= Ulrike Woggon =

German physicist

Ulrike K. Woggon (born 1958) is a German physicist whose research involves the use of ultrafast laser spectroscopy to study low-dimensional quantum nanostructures, including quantum dots and plasmonic nanoparticles. She is a professor of nonlinear optics in the physics department at Technische Universität Berlin.

==Education and career==
Woggon was born in Berlin, on 10 October 1958. She studied physics at the University of Jena and Humboldt University of Berlin, receiving a diploma (the German equivalent of a master's degree) from Humboldt University in 1982, and completing a doctorate (Dr. rer. nat.) in 1985.

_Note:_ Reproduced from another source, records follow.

/-- **Twists by `η_{E/F}` have the same weak base-change lift to `E`** (rank `n`; the rank-`2`
case is `IsWeakBaseChangeLiftAE.of_twist_quadraticSign` of `TunnellOctahedralGlobal`): if `Π` is a
weak lift of `π` along the quadratic `E/F` and `π'` has Satake parameters `ε_{E/F}(v) t_{π,v}`
almost everywhere, then `Π` is a weak lift of `π'` too, since `ε_{E/F}(v)^{f(w|v)} = 1`
(`quadraticSign_pow_inertiaDeg`; the trivial direction of Arthur–Clozel Ch. 3, Thm. 3.1).
[folklore] -/
theorem isWeakBaseChangeLiftAE_of_twist_quadraticSign {F E : Type} [Field F] [NumberField F]
    [Field E] [NumberField E] [Algebra F E] (h2 : Module.finrank F E = 2) {n : ℕ}
    {hF : isCompact_glFiniteIntegralLevel n F} {hE : isCompact_glFiniteIntegralLevel n E}
    {π π' : AutomorphicRepData (AutomorphyDatum.gl n F hF)}
    {P : AutomorphicRepData (AutomorphyDatum.gl n E hE)} (hlift : IsWeakBaseChangeLiftAE π P)
    (htw : ∀ᶠ v : HeightOneSpectrum (𝓞 F) in cofinite, ∀ α : Multiset ℂ,
      π.HasSatakeParamAt v α → π'.HasSatakeParamAt v (α.map (quadraticSign E v * ·))) :
    IsWeakBaseChangeLiftAE π' P := by
  -- adapted from `IsWeakBaseChangeLiftAE.of_twist_quadraticSign` (TunnellOctahedralGlobal, `n = 2`)
  have A := eventually_under (E := E) (π.hasSatakeParamAt_cofinite_holds.and htw)
  refine (hlift.and A).mono fun w ⟨hw0, hwA⟩ v α₁ hv hα₁ => ?_
  obtain ⟨⟨α₀, hα₀⟩, htwv⟩ := hwA v hv
  have heq : α₁ = α₀.map (quadraticSign E v * ·) :=
    π'.hasSatakeParamAt_unique_holds hα₁ (htwv α₀ hα₀)
  have h0 := hw0 v α₀ hv hα₀
  rw [heq, Multiset.map_map]
  convert h0 using 2
  simp only [Function.comp_apply, mul_pow, quadraticSign_pow_inertiaDeg h2 v w hv, one_mul]

/-! ## The conditional reduction (registered sub-goal) -/

/-- **Stub 5 from Arthur–Clozel's strong lifting, cyclic descent, the quadratic twist, the
archimedean clause (with Clozel's infinity types) and lang.S27.**  See the module docstring for
the proof: descend `P'` weakly (`cuspidal_descent_cyclic`, σ-stability from compatibility with the
restricted `ρ`), form `P'' = P ⊗ η`, attach `r(P)`, `r(P'')` by lang.S27 (`K` CM), identify `ρ`
with a conjugate of one of them by Chebotarev–Brauer–Nesbitt over `F'` and the index-two Clifford
dichotomy (`n = 3` odd rules out the doubly-twisted case), and read unramifiedness, (1.1),
integrality (`IsIntegral.of_pow` at inert primes) and compatibility at every `𝔭 ∉ S` off the
inline strong-lifting fact; `S = {ramified in F'} ∪ {∣ 3} ∪ {below S'}` is uniform in `(ρ, P')`.
[cite: ArthurClozelAMS120, Ch. 3 Thm. 4.2 (d) and Thm. 5.1] -/
theorem stub_quadraticDescent_of : Literature.NumberTheory.Automorphic.ArthurClozel1989_strongLifting_unramified → cuspidal_descent_cyclic → exists_twist_quadraticSign → ArthurClozel1989_strongLifting_archimedean → (∀ (N : ℕ) (M : Type) [Field M] [NumberField M] (hM : isCompact_glFiniteIntegralLevel N M) (Q : AutomorphicRepData (AutomorphyDatum.gl N M hM)), Q.exists_hasInfinityType) → exists_galoisRep_of_regularAlgebraic → S.stub_quadraticDescent := by
  intro hAC hdesc htw hArch hInf hS27 F' _ _ _ hdeg hcpt hcpt' ι S'
  -- Galois theory of the quadratic extension `F'/K`
  haveI : FiniteDimensional K F' := Module.finite_of_finrank_eq_succ hdeg
  haveI : Algebra.IsQuadraticExtension K F' := ⟨hdeg⟩
  haveI : IsGalois K F' := inferInstance
  have hprime : (Module.finrank K F').Prime := by rw [hdeg]; exact Nat.prime_two
  have hcyc : IsCyclic (F' ≃ₐ[K] F') :=
    isCyclic_of_prime_card (p := Module.finrank K F') (hp := ⟨hprime⟩)
      (IsGalois.card_aut_eq_finrank K F')
  have hKCM : IsTotallyReal K ∨ IsCMField K := Or.inr isCMField_K
  -- the level `S` over `K`: ramified in `F'`, above `3`, below `S'`
  have hfin₁ : {v : HeightOneSpectrum (𝓞 K) | ¬ Algebra.IsUnramifiedIn (𝓞 F') v.asIdeal}.Finite :=
    finite_setOf_not_isUnramifiedIn K F'
  have hfin₂ : {v : HeightOneSpectrum (𝓞 K) | ((3 : ℕ) : 𝓞 K) ∈ v.asIdeal}.Finite :=
    finite_setOf_natCast_mem (by norm_num)
  have hfin₃ : {w : HeightOneSpectrum (𝓞 F') | ((3 : ℕ) : 𝓞 F') ∈ w.asIdeal}.Finite :=
    finite_setOf_natCast_mem (by norm_num)
  have hS : ∀ 𝔭 ∉ hfin₁.toFinset ∪ hfin₂.toFinset ∪ S'.image (fun w => w.under (𝓞 K)),
      Algebra.IsUnramifiedIn (𝓞 F') 𝔭.asIdeal ∧ ((3 : ℕ) : 𝓞 K) ∉ 𝔭.asIdeal ∧
      ∀ w : HeightOneSpectrum (𝓞 F'), w.asIdeal.under (𝓞 K) = 𝔭.asIdeal →
        w ∉ S' ∧ ((3 : ℕ) : 𝓞 F') ∉ w.asIdeal := by
    intro 𝔭 h𝔭
    simp only [Finset.mem_union, Set.Finite.mem_toFinset, Set.mem_setOf_eq, Finset.mem_image,
      not_or, not_not, not_exists, not_and] at h𝔭
    obtain ⟨⟨h1, h2⟩, h3⟩ := h𝔭
    refine ⟨h1, h2, fun w hw => ⟨fun hwS => h3 w hwS (HeightOneSpectrum.ext hw), fun h3w => h2 ?_⟩⟩
    rw [← hw]
    change ((3 : ℕ) : 𝓞 K) ∈ Ideal.comap (algebraMap (𝓞 K) (𝓞 F')) w.asIdeal
    rw [Ideal.mem_comap, map_natCast]
    exact h3w
  refine ⟨hfin₁.toFinset ∪ hfin₂.toFinset ∪ S'.image (fun w => w.under (𝓞 K)),
    fun ρ P' hirr hreg hS' => ?_⟩
  -- data of `P'` at the good places of `F'`
  have hgoodw : ∀ w : HeightOneSpectrum (𝓞 F'), w ∉ S' → ((3 : ℕ) : 𝓞 F') ∉ w.asIdeal →
      P'.1.IsUnramifiedAt w ∧ IsGaloisCompatibleAt P'.1 ι (ρ.restrictField F') w := by
    intro w hw h3
    obtain ⟨⟨α, hα, -⟩, hc⟩ := hS' w hw
    exact ⟨⟨α, hα⟩, hc h3⟩
  have hae : ∀ᶠ w : HeightOneSpectrum (𝓞 F') in cofinite,
      P'.1.IsUnramifiedAt w ∧ IsGaloisCompatibleAt P'.1 ι (ρ.restrictField F') w := by
    have h1 : ∀ᶠ w : HeightOneSpectrum (𝓞 F') in cofinite, w ∉ S' := by
      rw [eventually_cofinite]
      simpa only [not_not, Finset.setOf_mem] using S'.finite_toSet
    have h2 : ∀ᶠ w : HeightOneSpectrum (𝓞 F') in cofinite, ((3 : ℕ) : 𝓞 F') ∉ w.asIdeal := by
      rw [eventually_cofinite]
      simpa only [not_not] using hfin₃
    filter_upwards [h1, h2] with w hw h3 using hgoodw w hw h3
  -- (1) σ-stability, weak descent `P`, twisted descent `P''`
  have hstab : IsGaloisStableSatakeAE K P'.1 :=
    isGaloisStableSatakeAE_of_isGaloisCompatibleAt P'.1 ι ρ hae
  obtain ⟨P, hBC⟩ := hdesc 3 K F' hcpt hcpt' hcyc hprime P' hstab
  obtain ⟨P'', htwP⟩ := htw 3 K F' hdeg hcpt P
  have hBC'' : IsWeakBaseChangeLiftAE P''.1 P'.1 :=
    isWeakBaseChangeLiftAE_of_twist_quadraticSign hdeg hBC htwP
  -- (2) Galois representations of the weak descents (lang.S27), conjugate to `ρ` on `Γ_{F'}`
  have hirr' : (ρ.restrictField F').IsIrreducible := hirr.isIrreducible
  have hρss : (ρ.restrictField F').toGaloisRep.IsSemisimple := by
    haveI : IsSimpleOrder (Subrepresentation (ρ.restrictField F').toRepresentation) := hirr'
    change ComplementedLattice (Subrepresentation (ρ.restrictField F').toRepresentation)
    infer_instance
  have hfin₂' : ∀ᶠ v : HeightOneSpectrum (𝓞 K) in cofinite, ((3 : ℕ) : 𝓞 K) ∉ v.asIdeal := by
    rw [eventually_cofinite]
    simpa only [not_not] using hfin₂
  have hS27' : ∀ P₁ : CuspidalAutomorphicRepData 3 K hcpt, IsWeakBaseChangeLiftAE P₁.1 P'.1 →
      P₁.1.IsRegularAlgebraic ∧ ∃ r : FramedGaloisRep K (PadicAlgCl 3) 3,
        (∀ (v : HeightOneSpectrum (𝓞 K)) (α : Multiset ℂ), P₁.1.HasSatakeParamAt v α →
          ((3 : ℕ) : 𝓞 K) ∉ v.asIdeal →
            r.IsUnramifiedAt v ∧ r.HasFrobCharpolyAt v (arithFrobPolyOfSatake ι v.residueCard 3 α)) ∧
        (∀ᶠ v : HeightOneSpectrum (𝓞 K) in cofinite, IsGaloisCompatibleAt P₁.1 ι r v) ∧
        ∃ Q : GL (Fin 3) (PadicAlgCl 3), r.restrictField F' = (ρ.restrictField F').conj Q := by
    intro P₁ hBC₁
    have hreg₁ : P₁.1.IsRegularAlgebraic :=
      hArch.isRegularAlgebraic_descent hcyc hprime hBC₁ (hInf 3 K hcpt P₁.1) hreg
    obtain ⟨r, hrss, hrc⟩ := hS27 hcpt hKCM P₁ hreg₁ 3 ι
    have hcK : ∀ᶠ v : HeightOneSpectrum (𝓞 K) in cofinite, IsGaloisCompatibleAt P₁.1 ι r v :=
      hfin₂'.mono fun v hv α hα => hrc v α hα hv
    have hcF' := eventually_isGaloisCompatibleAt_restrictField P₁.1 P'.1 hBC₁ ι r hcK
    obtain ⟨e⟩ := nonempty_equiv_of_eventually_isGaloisCompatibleAt P'.1 ι (ρ.restrictField F')
      (r.restrictField F') hρss (r.isSemisimple_restrictField hrss) (hae.mono fun w hw => hw.2) hcF'
    obtain ⟨Q, hQ⟩ := FramedRep.exists_eq_conj_of_equiv _ _ e
    exact ⟨hreg₁, r, hrc, hcK, Q, hQ⟩
  -- (3) Clifford: `ρ` is conjugate to `r(P₁)` for `P₁ = P` or `P₁ = P''`
  obtain ⟨P₁, hBC₁, hreg₁, r₁, Q₁, hrc₁, hρ⟩ : ∃ P₁ : CuspidalAutomorphicRepData 3 K hcpt,
      IsWeakBaseChangeLiftAE P₁.1 P'.1 ∧ P₁.1.IsRegularAlgebraic ∧
      ∃ (r₁ : FramedGaloisRep K (PadicAlgCl 3) 3) (Q₁ : GL (Fin 3) (PadicAlgCl 3)),
        (∀ (v : HeightOneSpectrum (𝓞 K)) (α : Multiset ℂ), P₁.1.HasSatakeParamAt v α →
          ((3 : ℕ) : 𝓞 K) ∉ v.asIdeal →
            r₁.IsUnramifiedAt v ∧ r₁.HasFrobCharpolyAt v (arithFrobPolyOfSatake ι v.residueCard 3 α)) ∧
        ρ = r₁.conj Q₁ := by
    obtain ⟨χ, hχ₁, hχ₂⟩ := exists_quadChar (A := PadicAlgCl 3) (L := K) (E := F') hdeg
    obtain ⟨hregP, r, hrc, hcK, Q, hQ⟩ := hS27' P hBC
    rcases clifford_index_two hdeg ρ r hirr' Q hQ χ hχ₁ hχ₂ with h | h
    · exact ⟨P, hBC, hregP, r, Q⁻¹, hrc, h⟩
    obtain ⟨hregP'', r'', hr''c, hc''K, Q'', hQ''⟩ := hS27' P'' hBC''
    rcases clifford_index_two hdeg ρ r'' hirr' Q'' hQ'' χ hχ₁ hχ₂ with h'' | h''
    · exact ⟨P'', hBC'', hregP'', r'', Q''⁻¹, hr''c, h''⟩
    -- both twisted: `r''` would be conjugate to `r`
    exfalso
    have hconj := eq_conj_of_twist_conj_eq χ (mul_self_eq_one_of_quadChar χ hχ₁ hχ₂) r r'' Q⁻¹ Q''⁻¹
      (h''.symm.trans h)
    exact not_conj_of_twist_quadraticSign (by decide) hdeg P.1 P''.1 ι r r'' _ htwP hcK hc''K hconj
  -- (4) conclude with `P₁`: strong lifting at the unramified places
  obtain ⟨hU, hD⟩ := hAC 3 K F' hprime hcpt hcpt' P₁ P' hBC₁
  refine ⟨P₁, hreg₁, fun 𝔭 h𝔭 => ?_⟩
  obtain ⟨h𝔭unr, -, h𝔭w⟩ := hS 𝔭 h𝔭
  have hP'unr : ∀ w : HeightOneSpectrum (𝓞 F'), w.asIdeal.under (𝓞 K) = 𝔭.asIdeal →
      P'.1.IsUnramifiedAt w :=
    fun w hw => (hgoodw w (h𝔭w w hw).1 (h𝔭w w hw).2).1
  obtain ⟨β, hβ⟩ := hD 𝔭 h𝔭unr hP'unr
  refine ⟨⟨β, ⟨(𝔭.residueCard : ℂ) * β.sum, ?_⟩, hβ, rfl⟩, fun h3 => ?_⟩
  · -- integrality of `q_𝔭 · Σ β` from per-eigenvalue integrality over `F'`
    have hsum : (𝔭.residueCard : ℂ) * β.sum = (β.map fun a => (𝔭.residueCard : ℂ) * a).sum := by
      rw [Multiset.sum_map_mul_left, Multiset.map_id']
    rw [mem_integralClosure_iff, hsum]
    refine IsIntegral.multiset_sum fun x hx => ?_
    obtain ⟨a, ha, rfl⟩ := Multiset.mem_map.mp hx
    obtain ⟨w, hw⟩ := exists_above (E := F') 𝔭
    have hβw := hU w 𝔭 β hw h𝔭unr hβ
    obtain ⟨⟨α, hα, hint⟩, -⟩ := hS' w (h𝔭w w hw).1
    obtain rfl := P'.1.hasSatakeParamAt_unique_holds hα hβw
    have hf : 0 < w.asIdeal.inertiaDeg (𝓞 K) := by
      rcases inertiaDeg_eq_one_or_two_of_finrank_eq_two hdeg 𝔭 w hw with h | h <;> omega
    refine IsIntegral.of_pow hf ?_
    have hi := hint (a ^ w.asIdeal.inertiaDeg (𝓞 K)) (Multiset.mem_map_of_mem _ ha)
    rwa [residueCard_eq_residueCard_pow_inertiaDeg hw, Nat.cast_pow, ← mul_pow] at hi
  · -- compatibility with `ρ = Q₁ r(P₁) Q₁⁻¹` at `𝔭 ∤ 3`
    rw [hρ, isGaloisCompatibleAt_conj_iff]
    exact fun α hα => hrc₁ 𝔭 α hα h3

end

end Summit.Langlands.Langlands.Cruxes.MuOrdinaryFamilyRT.CharZeroDominance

She continued at the University of Kaiserslautern, where she received a habilitation in 1995 with a habilitation thesis on the optical properties of quantum dots that was later published as the book Optical Properties of Semiconductor Quantum Dots (Springer, Springer Tracts in Modern Physics 136, 1997).

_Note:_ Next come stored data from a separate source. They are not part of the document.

import Mathlib.Topology.UniformSpace.LocallyUniformConvergence
import Mathlib.Topology.MetricSpace.ProperSpace
import Mathlib.Analysis.InnerProductSpace.PiL2
import HarnessLib

/-!
# Compact boxes exhausting `ℝ × E` and limits of maps converging uniformly on them
# (crux `TypeIliouvilleNoTypeII`, stmt-NavierStokesRegularity-0056, line `Sketch`, stub
# `stub_activeWindowsGenerateNonconstant`)

Helper file (theorems only; general topology): the two-sided analogue of the slab pieces of the
tree's `Literature.Analysis.FluidPDE.HolderExtraction` (there `[−(n+2), −1/(n+2)] × B̄(0, n+2)`
exhaust the open slab `(−∞, 0) × E`; here the boxes `[−(n+1), n+1] × B̄(0, n+1)` exhaust all of
`ℝ × E`). Every point is interior to all large boxes (`eventually_boxPiece_mem_nhds`), whence a map
converging uniformly on every box along eventually continuous maps has a continuous limit
(`continuous_of_tendstoUniformlyOn_boxPiece`), converging pointwise
(`tendsto_of_tendstoUniformlyOn_boxPiece`) and slice-wise locally uniformly
(`tendstoLocallyUniformly_slice_of_tendstoUniformlyOn_boxPiece`). Used by the diagonal
Arzelà–Ascoli extraction of the two-sided ("immortal") zoom of the line.
-/

noncomputable section

-- the summit and its single problem share the name (D-0017 nested layout)
set_option linter.dupNamespace false

open Set Function Filter Topology Metric

namespace Summit.NavierStokesRegularity.NavierStokesRegularity.Theorems.TypeIliouvilleNoTypeII.ImmortalZoom

/-! ### Compact boxes exhausting `ℝ × E` -/

section Box

variable {E : Type*} [NormedAddCommGroup E]

/-- Membership in the box `[−(n+1), n+1] × B̄(0, n+1)`, unfolded. [folklore] -/
theorem mem_boxPiece {n : ℕ} {z : ℝ × E} :
    z ∈ Icc (-((n : ℝ) + 1)) ((n : ℝ) + 1) ×ˢ closedBall (0 : E) ((n : ℝ) + 1) ↔
      (-((n : ℝ) + 1) ≤ z.1 ∧ z.1 ≤ (n : ℝ) + 1) ∧ ‖z.2‖ ≤ (n : ℝ) + 1 := by
  simp [mem_prod, mem_Icc, mem_closedBall, dist_zero_right]

/-- The boxes `[−(n+1), n+1] × B̄(0, n+1)` are compact when `E` is proper. [folklore] -/
theorem isCompact_boxPiece [ProperSpace E] (n : ℕ) :
    IsCompact (Icc (-((n : ℝ) + 1)) ((n : ℝ) + 1) ×ˢ closedBall (0 : E) ((n : ℝ) + 1)) :=
  isCompact_Icc.prod (isCompact_closedBall _ _)

/-- **Every point of `ℝ × E` is interior to all large boxes.** [folklore] -/
theorem eventually_boxPiece_mem_nhds (t : ℝ) (x : E) :
    ∀ᶠ n : ℕ in atTop,
      Icc (-((n : ℝ) + 1)) ((n : ℝ) + 1) ×ˢ closedBall (0 : E) ((n : ℝ) + 1) ∈ 𝓝 (t, x) := by
  have h1 : ∀ᶠ n : ℕ in atTop, |t| + 1 ≤ (n : ℝ) := tendsto_natCast_atTop_atTop.eventually_ge_atTop _
  have h3 : ∀ᶠ n : ℕ in atTop, ‖x‖ + 1 ≤ (n : ℝ) := tendsto_natCast_atTop_atTop.eventually_ge_atTop _
  filter_upwards [h1, h3] with n hn1 hn3
  have habs := abs_le.1 (show |t| ≤ (n : ℝ) - 1 by linarith)
  have hbox : Ioo (t - 1) (t + 1) ×ˢ ball x 1 ⊆
      Icc (-((n : ℝ) + 1)) ((n : ℝ) + 1) ×ˢ closedBall (0 : E) ((n : ℝ) + 1) := by
    intro z hz
    obtain ⟨⟨hz1, hz2⟩, hz3⟩ := hz
    rw [mem_ball] at hz3
    refine mem_boxPiece.2 ⟨⟨by linarith [habs.1], by linarith [habs.2]⟩, ?_⟩
    calc ‖z.2‖ ≤ ‖x‖ + dist z.2 x := by
          have := norm_le_norm_add_norm_sub' z.2 x
          rwa [← dist_eq_norm] at this
      _ ≤ (n : ℝ) + 1 := by linarith
  refine Filter.mem_of_superset ?_ hbox
  exact prod_mem_nhds (Ioo_mem_nhds (by linarith) (by linarith)) (ball_mem_nhds x one_pos)

/-- Every point of `ℝ × E` lies in some box. [folklore] -/
theorem exists_mem_boxPiece (t : ℝ) (x : E) :
    ∃ n : ℕ, (t, x) ∈ Icc (-((n : ℝ) + 1)) ((n : ℝ) + 1) ×ˢ closedBall (0 : E) ((n : ℝ) + 1) := by
  obtain ⟨n, hn⟩ := (eventually_boxPiece_mem_nhds t x).exists
  exact ⟨n, mem_of_mem_nhds hn⟩

variable {Y : Type*} [UniformSpace Y]

/-- **Continuity of the limit** of maps converging uniformly on every box along eventually
continuous maps. [folklore] -/
theorem continuous_of_tendstoUniformlyOn_boxPiece {ι : Type*} {p : Filter ι} [p.NeBot]
    {V : ι → ℝ × E → Y} {W : ℝ × E → Y}
    (hV : ∀ n : ℕ, ∀ᶠ j in p, ContinuousOn (V j)
      (Icc (-((n : ℝ) + 1)) ((n : ℝ) + 1) ×ˢ closedBall (0 : E) ((n : ℝ) + 1)))
    (hW : ∀ n : ℕ, TendstoUniformlyOn V W p
      (Icc (-((n : ℝ) + 1)) ((n : ℝ) + 1) ×ˢ closedBall (0 : E) ((n : ℝ) + 1))) :
    Continuous W := by
  rw [continuous_iff_continuousAt]
  rintro ⟨t, x⟩
  obtain ⟨n, hn⟩ := (eventually_boxPiece_mem_nhds (E := E) t x).exists
  have hc : ContinuousOn W _ := (hW n).continuousOn (hV n).frequently
  exact hc.continuousAt hn

/-- **Pointwise convergence** from uniform convergence on the boxes. [folklore] -/
theorem tendsto_of_tendstoUniformlyOn_boxPiece {ι : Type*} {p : Filter ι}
    {V : ι → ℝ × E → Y} {W : ℝ × E → Y}
    (hW : ∀ n : ℕ, TendstoUniformlyOn V W p
      (Icc (-((n : ℝ) + 1)) ((n : ℝ) + 1) ×ˢ closedBall (0 : E) ((n : ℝ) + 1)))
    (t : ℝ) (x : E) :
    Tendsto (fun j => V j (t, x)) p (𝓝 (W (t, x))) := by
  obtain ⟨n, hn⟩ := exists_mem_boxPiece (E := E) t x
  exact (hW n).tendsto_at hn

/-- A compact set of the form `{t} × K`, `K` compact, lies in some box. [folklore] -/
theorem exists_singleton_prod_subset_boxPiece (t : ℝ) {K : Set E} (hK : IsCompact K) :
    ∃ n : ℕ, ({t} : Set ℝ) ×ˢ K ⊆
      Icc (-((n : ℝ) + 1)) ((n : ℝ) + 1) ×ˢ closedBall (0 : E) ((n : ℝ) + 1) := by
  obtain ⟨ρ, hρ⟩ := hK.isBounded.subset_closedBall 0
  have h1 : ∀ᶠ n : ℕ in atTop, |t| ≤ (n : ℝ) := tendsto_natCast_atTop_atTop.eventually_ge_atTop _
  have h3 : ∀ᶠ n : ℕ in atTop, ρ ≤ (n : ℝ) := tendsto_natCast_atTop_atTop.eventually_ge_atTop _
  obtain ⟨n, hn1, hn3⟩ := (h1.and h3).exists
  have habs := abs_le.1 hn1
  refine ⟨n, fun z hz => ?_⟩
  obtain ⟨hz1, hz2⟩ := hz
  rw [mem_singleton_iff] at hz1
  have hz3 : ‖z.2‖ ≤ ρ := by simpa [mem_closedBall, dist_zero_right] using hρ hz2
  exact mem_boxPiece.2 ⟨⟨by rw [hz1]; linarith, by rw [hz1]; linarith⟩, hz3.trans (by linarith)⟩

/-- **Slice-wise locally uniform convergence** from uniform convergence on the boxes (`E` proper,
so locally uniform convergence is uniform convergence on compact sets, and `{t} × K` lies in a
box). [folklore] -/
theorem tendstoLocallyUniformly_slice_of_tendstoUniformlyOn_boxPiece [ProperSpace E] {ι : Type*}
    {p : Filter ι} {V : ι → ℝ × E → Y} {W : ℝ × E → Y}
    (hW : ∀ n : ℕ, TendstoUniformlyOn V W p
      (Icc (-((n : ℝ) + 1)) ((n : ℝ) + 1) ×ˢ closedBall (0 : E) ((n : ℝ) + 1)))
    (t : ℝ) :
    TendstoLocallyUniformly (fun j x => V j (t, x)) (fun x => W (t, x)) p := by
  rw [tendstoLocallyUniformly_iff_forall_isCompact]
  intro K hK
  obtain ⟨n, hn⟩ := exists_singleton_prod_subset_boxPiece (E := E) t hK
  have h := (hW n).mono hn
  -- transport along the embedding `x ↦ (t, x)`
  rw [tendstoUniformlyOn_iff_tendsto] at h ⊢
  have hmap : Tendsto (fun q : ι × E => (q.1, (t, q.2))) (p ×ˢ 𝓟 K) (p ×ˢ 𝓟 (({t} : Set ℝ) ×ˢ K)) := by
    refine Tendsto.prodMk tendsto_fst ?_
    have : Tendsto (fun q : ι × E => (t, q.2)) (p ×ˢ 𝓟 K) (𝓟 (({t} : Set ℝ) ×ˢ K)) := by
      rw [tendsto_principal]
      filter_upwards [tendsto_snd (f := p) (g := 𝓟 K) (mem_principal_self K)] with q hq
      exact ⟨mem_singleton t, hq⟩
    exact this
  exact h.comp hmap

end Box

/-! ### Registered tools stub -/

/-- **Registered tools stub of the line `Sketch` (crux `TypeIliouvilleNoTypeII`,
stmt-NavierStokesRegularity-0056)**: the box-exhaustion toolkit over `E = ℝ³` along `atTop : Filter ℕ`
— compactness of the boxes, continuity of uniform-on-boxes limits, pointwise and slice-wise locally
uniform convergence. [folklore] -/
theorem stub_activeWindowsBoxesTools :
    (∀ n : ℕ, IsCompact (Icc (-((n : ℝ) + 1)) ((n : ℝ) + 1) ×ˢ
      closedBall (0 : EuclideanSpace ℝ (Fin 3)) ((n : ℝ) + 1))) ∧
    (∀ (Y : Type) [UniformSpace Y] (V : ℕ → ℝ × EuclideanSpace ℝ (Fin 3) → Y)
      (W : ℝ × EuclideanSpace ℝ (Fin 3) → Y),
      (∀ n : ℕ, ∀ᶠ j in atTop, ContinuousOn (V j)
        (Icc (-((n : ℝ) + 1)) ((n : ℝ) + 1) ×ˢ closedBall (0 : EuclideanSpace ℝ (Fin 3)) ((n : ℝ) + 1))) →
      (∀ n : ℕ, TendstoUniformlyOn V W atTop
        (Icc (-((n : ℝ) + 1)) ((n : ℝ) + 1) ×ˢ closedBall (0 : EuclideanSpace ℝ (Fin 3)) ((n : ℝ) + 1))) →
      Continuous W) ∧
    (∀ (Y : Type) [UniformSpace Y] (V : ℕ → ℝ × EuclideanSpace ℝ (Fin 3) → Y)
      (W : ℝ × EuclideanSpace ℝ (Fin 3) → Y),
      (∀ n : ℕ, TendstoUniformlyOn V W atTop
        (Icc (-((n : ℝ) + 1)) ((n : ℝ) + 1) ×ˢ closedBall (0 : EuclideanSpace ℝ (Fin 3)) ((n : ℝ) + 1))) →
      ∀ (t : ℝ) (x : EuclideanSpace ℝ (Fin 3)), Tendsto (fun j => V j (t, x)) atTop (𝓝 (W (t, x)))) ∧
    (∀ (Y : Type) [UniformSpace Y] (V : ℕ → ℝ × EuclideanSpace ℝ (Fin 3) → Y)
      (W : ℝ × EuclideanSpace ℝ (Fin 3) → Y),
      (∀ n : ℕ, TendstoUniformlyOn V W atTop
        (Icc (-((n : ℝ) + 1)) ((n : ℝ) + 1) ×ˢ closedBall (0 : EuclideanSpace ℝ (Fin 3)) ((n : ℝ) + 1))) →
      ∀ t : ℝ, TendstoLocallyUniformly (fun j x => V j (t, x)) (fun x => W (t, x)) atTop) :=
  ⟨fun n => isCompact_boxPiece n,
    fun _ _ _ _ hV hW => continuous_of_tendstoUniformlyOn_boxPiece hV hW,
    fun _ _ _ _ hW t x => tendsto_of_tendstoUniformlyOn_boxPiece hW t x,
    fun _ _ _ _ hW t => tendstoLocallyUniformly_slice_of_tendstoUniformlyOn_boxPiece hW t⟩

end Summit.NavierStokesRegularity.NavierStokesRegularity.Theorems.TypeIliouvilleNoTypeII.ImmortalZoom

end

She continued as a researcher at the University of Karlsruhe and the University of Arizona before, in 1997, taking a professorship in experimental physics at the Technical University of Dortmund. She moved to TU Berlin in 2008.

==Recognition==
Woggon was named as a Fellow of Optica in 2010, "for seminal contributions to ultrafast spectroscopy and nano-optics of nanocrystals and quantum dots, and the demonstration of quantum optical principles with semiconductor nanostructures".